RE how BridgeStan is included in StanSample, it's really not ideal. e.g. right now BridgeStan specifies a struct field as const, which isn't supported on Julia versions older than v1.8. So if the user has bridgestan cloned locally and StanSample detects it within an older Julia session, StanSample fails to load. The normal way to handle this is with package version bounds, but including BridgeStan in this way makes that impossible.

Ideally BridgeStan.jl would be its own registered package. Like Stan.jl, it would require that the user clones the bridgestan repo themselves before use. Or perhaps the latest bridgestan release could be specified as an artifact. Then it could be automatically downloaded for the user. One would need to check that the tarball attached to the release correctly includes the submodules. This is the approach I took with https://github.com/sethaxen/PosteriorDB.jl

goedman commented 1 year ago

Hi Seth @.***),

Thanks for the examples.

The examples now use:

    smb = BS.StanModel(;
        stan_file = sm.output_base * ".stan",
        stanc_args=["--warn-pedantic --O1"],
            make_args=["CXX=clang++", "STAN_THREADS=true"],
        data = sm.output_base * "_data_$(chain_id).json")

Anyway, please let me know if you see better ways to support the new BridgeStan.jl in StanSample.jl.

RE how BridgeStan is included in StanSample, it's really not ideal. e.g. right now BridgeStan specifies a struct field as const, which isn't supported on Julia versions older than v1.8. So if the user has bridgestan cloned locally and StanSample detects it within an older Julia session, StanSample fails to load. The normal way to handle this is with package version bounds, but including BridgeStan in this way makes that impossible.

I’ll fix this in StanSample.jl v7.0.2 and drop support for BridgeStan if the minor version of Julia < 8.

Ideally BridgeStan.jl would be its own registered package. Like Stan.jl, it would require that the user clones the bridgestan repo themselves before use. Or perhaps the latest bridgestan release could be specified as an artifact. Then it could be automatically downloaded for the user. One would need to check that the tarball attached to the release correctly includes the submodules. This is the approach I took with https://github.com/sethaxen/PosteriorDB.jl

Yes, agreed.

Rob

sethaxen commented 1 year ago

There's an open PR now to register BridgeStan, which will be merged in 3 days: https://github.com/JuliaRegistries/General/pull/76783. BridgeStan now by default lazily downloads the bridgestan repo when first needed, has no dependencies outside the standard library, and is compatible with Julia v1.6.

goedman commented 1 year ago

@sethaxen Thanks Seth!

The last couple of days I have been using the latest code merges to the BridgeStan repo. Haven't played around with the lazy download feature.

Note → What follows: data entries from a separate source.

/-!
# The forest form of the halving lemma, IV: THEOREM A — the forest form on the contractions gives `#bad ≤ #P1 + #P2`
# (Sahi programme, prover prim-sahi-p2 gen 58)

Support file (`--supports stmt-CriticalPhenomena-4575`, helper); continues `…ProductFormFibreForestSkeleton` (same gen).  Standard axioms, no sorries,
no named facts, no definitions.  Memos `run/shared/lean/prim/prim-sahi/FROM-prim-sahi-p2-gen57-FOREST-FORM.md` §2 (Theorem A) and
`…/FROM-prim-sahi-p2-gen58-*.md` §3.

For a finite labelled multigraph `H = (V, α, ends)` and vertices `a, s, c`, with `R z x y := (openGraph (labelledOpen ends z)).Reachable x y`,
`bad = {z : ¬R z a s, ¬R z a c, ¬R z s c, R (♭z) s c}` (`♭z = clusterFlip ends a z̄`), `P1 = {R z a s ∧ ¬R z a c}`, `P2 = {R z a c ∧ ¬R z a s}`.
For `zN : α → Bool` the CONTRACTION `H/zN` is the labelled multigraph with vertices the connected components of `openGraph (labelledOpen ends zN)`,
labels `{l // zN l = false}` and endpoints `l ↦ (ends l).map connectedComponentMk`; a FOREST configuration is one in which every open label joins
two distinct vertices and separates them once closed.
* `card_filter_eq_sum_skeleton` [this work] — every count of configurations splits along the skeleton classes (each configuration lies in
  exactly one class, that of its open non-bridges).
* `card_bad_skeleton_le`, `card_forest_sa_quotient_le` [this work] — on a skeleton class, restriction to the non-skeleton labels injects the bad
  configurations into the bad FORESTS of `H/zN`, and extension by the skeleton injects the P1- (P2-) forests of `H/zN` into the P1- (P2-)
  configurations of the class (`…ForestSkeleton`).
* **`card_bad_le_of_forestForm_contractions`** [this work] — THEOREM A: if the forest form (FOR) `#bad forests ≤ #P1 forests + #P2 forests` holds
  on every contraction `H/zN` of `H` (with apex and terminals the contracted vertices of `a, s, c`), then `#bad ≤ #P1 + #P2` on `H` — the fibre
  inequality FIB-v which, fibre by fibre, gives the halving lemma (v) `μ(U)μ(D) ≤ 2μ(U∩D)` (gen 43/57 memos).  (FOR) itself is a conjecture
  (0 violations on every multigraph with ≤ 7 vertices and every simple graph with ≤ 9 vertices, gen 58 census); this file is the reduction only.
[folklore] (fibrewise counting); [cite: Gladkov2024, Conjecture 10.1 (p. 18), arXiv:2408.08457] for the conjectures served.
-/

namespace Summit.CriticalPhenomena.PercolationContinuityZ3.Theorems.ProductFormFibre

open Finset Literature.Probability.Percolation
open Summit.CriticalPhenomena.PercolationContinuityZ3.Theorems.ThreePointCPIClusterSwap (clusterFlip)

variable {V α : Type*}

section ForestFormToFibre

variable (ends : α → Sym2 V)

/-! ### 1. Comparison of a skeleton class with the forests of the contraction -/

section Counting

variable [Fintype V] [DecidableEq V] [Fintype α] [DecidableEq α] (a s c : V)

Once merged in the registry I plan to make a few more changes to StanSample.jl to 1) check the parent directory where cmdstan has been downloaded, 2) check the ENV for a valid BRIDGESTAN value and 3) download the bridgestan repo.

That should hopefully do the trick.

sethaxen commented 1 year ago

Once merged in the registry I plan to make a few more changes to StanSample.jl to 1) check the parent directory where cmdstan has been downloaded, 2) check the ENV for a valid BRIDGESTAN value and 3) download the bridgestan repo.

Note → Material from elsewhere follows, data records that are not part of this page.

import Summits.QuantumFields.YangMills.Theorems.OnsetCalibrationOnsetVanishes

/-!
# Crux K2 `SubOnsetCeilings` (stmt-QuantumFields-23313), line `dlr-collar-subonset`:
# the registered stub `stub_centredBoundaryLaw6` holds in the degenerate-volume corner `Λ₅ ≤ 0`

The registered stub (Cruxes/SubOnsetCeilings/Lines/dlr_collar_subonset.lean, skeleton sha 2bbb845c) quantifies over
every floor datum `(v, f, g, h, Λ₅)`, `Λ₅ : ℝ` unrestricted.  Its hypothesis LIVE(ε) asks for the two non-triviality
floors on EVERY torus `(ℤ/(2L+1))⁴` with `Λ₅ ≤ s·L`, `L : ℕ`.  When `Λ₅ ≤ 0` the one-site torus `L = 0` is admissible
at every resolution `s`, and on that fixed torus the action-density covariances vanish as `β → ∞` (weak-coupling
freezing, the landed `tendsto_torusCov_dens` of U = `OnsetVanishes`), uniformly in `s` because the test-function
weights are bounded (`abs_Q2_le`).  Hence LIVE(ε) fails for every `ε > 0` and the stub's conclusion holds vacuously:
the whole content of the stub (and of K1/K2) sits at `Λ₅ > 0`.  This file records that corner as a kernel-checked
partial result (siege seat oc-p2; `--supports stmt-QuantumFields-23313`); it is the `Λ₅`-analogue of the `∃ ε₀`
vacuity audit (refuter W33, ATTACKS.md §D1) and uses only U's lemmas.

HONEST LABEL: a degenerate corner of one stub of one line; nothing here bears on the crux proper, the route's leaf
R2a-IV (conditional on K1 ∧ K2) or the summit; the YM mass gap is NOT proved by anything here.
-/

set_option autoImplicit false

noncomputable section

open scoped SchwartzMap
open MeasureTheory Filter Topology
open Literature.MathematicalPhysics.QuantumFieldTheory Literature.MathematicalPhysics.QuantumLattice
open Literature.MathematicalPhysics.AQFT Literature.Probability.LatticeModels
open Summit.QuantumFields.YangMills.Cruxes.OSLegsFromFemtoAndGap.DlrCollarTransfer

namespace Summit.QuantumFields.YangMills.Theorems.OnsetCalibration

/-- **No floors at non-positive physical volume.**  If `Λ₅ ≤ 0` then for every `ε > 0` there is `β₁` such that for
all `β ≥ β₁` NO resolution `s` carries the `Q2`-floor on all admissible tori: the one-site torus `L = 0` is admissible
(`Λ₅ ≤ s·0`) and its covariances freeze.  [folklore] -/
theorem no_floor_of_nonpos_volume {G : Type} [Group G] [TopologicalSpace G] [IsTopologicalGroup G]
    [CompactSpace G] [MeasurableSpace G] [BorelSpace G] (r : LatticeRep G)
    (v w : 𝓢(EuclideanSpace ℝ (Fin 4), ℝ)) {Λ₅ ε : ℝ} (hΛ : Λ₅ ≤ 0) (hε : 0 < ε) :
    ∃ β₁ : ℝ, ∀ β : ℝ, β₁ ≤ β → ∀ s : ℝ, ¬ (∀ L : ℕ, Λ₅ ≤ s * L → ε ≤ Q2 G r β L s v w) := by
  obtain ⟨Mv, hMv0, hMv⟩ := exists_abs_schwartz_le v
  obtain ⟨Mw, -, hMw⟩ := exists_abs_schwartz_le w
  have hT : Tendsto (fun β : ℝ => Mv * Mw * ∑ x ∈ box 4 0, ∑ y ∈ box 4 0,
      |torusE G r β 0 (fun U => dens G r x U * dens G r y U) -
        torusE G r β 0 (dens G r x) * torusE G r β 0 (dens G r y)|) atTop (𝓝 0) := by
    have h := tendsto_finsetSum (box 4 0) fun x _ => tendsto_finsetSum (box 4 0) fun y _ =>
      (tendsto_torusCov_dens r 0 x y).abs
    simp only [abs_zero, Finset.sum_const_zero] at h
    simpa using h.const_mul (Mv * Mw)
  obtain ⟨β₁, hβ₁⟩ := Filter.eventually_atTop.1 ((tendsto_order.1 hT).2 ε hε)
  refine ⟨β₁, fun β hβ s hfl => ?_⟩
  have h0 : Λ₅ ≤ s * ((0 : ℕ) : ℝ) := by simpa using hΛ
  have hfloor := hfl 0 h0
  have hQ := abs_Q2_le r β 0 s v w hMv0 hMv hMw
  have hlt := hβ₁ β hβ
  linarith [le_abs_self (Q2 G r β 0 s v w)]

/-- **The registered stub `stub_centredBoundaryLaw6` restricted to `Λ₅ ≤ 0`** (verbatim matrix of the stub under the
extra hypothesis `Λ₅ ≤ 0`): it holds with `ε₀ = 1`, because LIVE(ε) is false for every `ε > 0` by
`no_floor_of_nonpos_volume` (the one-site torus never carries the `Q2`-floor at large `β`).  Partial result for the
siege on the stub (crux stmt-QuantumFields-23313); the stub's content is the case `Λ₅ > 0`.  [folklore] -/
theorem stub_centredBoundaryLaw6_of_nonpos_volume :
    ∀ (G : Type) [Group G] [TopologicalSpace G] [IsTopologicalGroup G] [CompactSpace G],
      IsCompactSimpleLieGroup G → Nonempty (G ≃ₜ* Matrix.specialUnitaryGroup (Fin 2) ℂ) →
      letI : MeasurableSpace G := borel G
      haveI : BorelSpace G := ⟨rfl⟩
      ∀ (r : LatticeRep G) (v f g h : 𝓢(EuclideanSpace ℝ (Fin 4), ℝ)) (Λ₅ : ℝ), Λ₅ ≤ 0 →
        ∃ ε₀ : ℝ, 0 < ε₀ ∧ ∀ ε : ℝ, 0 < ε → ε ≤ ε₀ →
          (∃ β₅ : ℝ, ∀ β : ℝ, β₅ ≤ β → ∃ s : ℝ, 0 < s ∧ s ≤ 1 ∧
            (∀ L : ℕ, Λ₅ ≤ s * L → ε ≤ Q2 G r β L s (thetaTest 4 v) v) ∧
            (∀ L : ℕ, Λ₅ ≤ s * L → ε ≤ |Q3 G r β L s f g h|)) →
          ∃ (C₁ ℓ₁ β₁ : ℝ), 0 < ℓ₁ ∧ 0 ≤ C₁ ∧ ∀ β : ℝ, β₁ ≤ β → ∀ s : ℝ, 0 < s → s ≤ 1 →
            (∀ s' : ℝ, 2 * s ≤ s' → s' ≤ 1 →
              ¬ ((∀ L : ℕ, Λ₅ ≤ s' * L → ε ≤ Q2 G r β L s' (thetaTest 4 v) v) ∧
                 (∀ L : ℕ, Λ₅ ≤ s' * L → ε ≤ |Q3 G r β L s' f g h|))) →
            ∀ (q : Fin 4 × Fin 4) (x : Fin 4 → ℤ) (R : ℕ), q.1 < q.2 → 1 ≤ R →
              ((2 * R + 3 : ℕ) : ℝ) * s ≤ ℓ₁ →
                ∃ m : ℝ, ∀ η : LGConfig 4 G,
                  |kerE G r β (fun k => x k - (R + 1)) (2 * R + 3) η (plane G r q x) - m| ≤ C₁ / (R : ℝ) ^ 4 := by
  intro G _ _ _ _ _ _
  letI : MeasurableSpace G := borel G
  haveI : BorelSpace G := ⟨rfl⟩
  intro r v f g h Λ₅ hΛ
  refine ⟨1, one_pos, fun ε hε _ hlive => ?_⟩
  exfalso
  obtain ⟨β₅, hβ₅⟩ := hlive
  obtain ⟨β₁, hβ₁⟩ := no_floor_of_nonpos_volume r (thetaTest 4 v) v hΛ hε
  obtain ⟨s, -, -, hQ2, -⟩ := hβ₅ (max β₅ β₁) (le_max_left _ _)
  exact hβ₁ (max β₅ β₁) (le_max_right _ _) s hQ2

end Summit.QuantumFields.YangMills.Theorems.OnsetCalibration

end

One of the nice things about bridgestan's new release mechanism is BridgeStan.jl's bridgestan artifact always points to a release of the source made concurrently with that version of the package, so they cannot possibly be out of sync, which makes it preferable to downloading the source. Nevertheless, to support customization, BridgeStan.jl by default checks the BRIDGESTAN environment variable before checking the artifact.

So my suggestion is to simply document that users should set BRIDGESTAN if they really want to use a specific downloaded copy of the repo, pointing to the BridgeStan.jl docs for reference, and don't implement options 1), 2), or 3). They're not necessary, since BridgeStan handles this, and they potentially make things unstable.

goedman commented 1 year ago

Hi Seth,

Sounds like good advice!

I've updated StanSample.jl accordingly as the environment variable will cover what I might occasionally need for testing.

Will do some more testing on CI and see what's the best way to release it (which I kind of need for Pluto).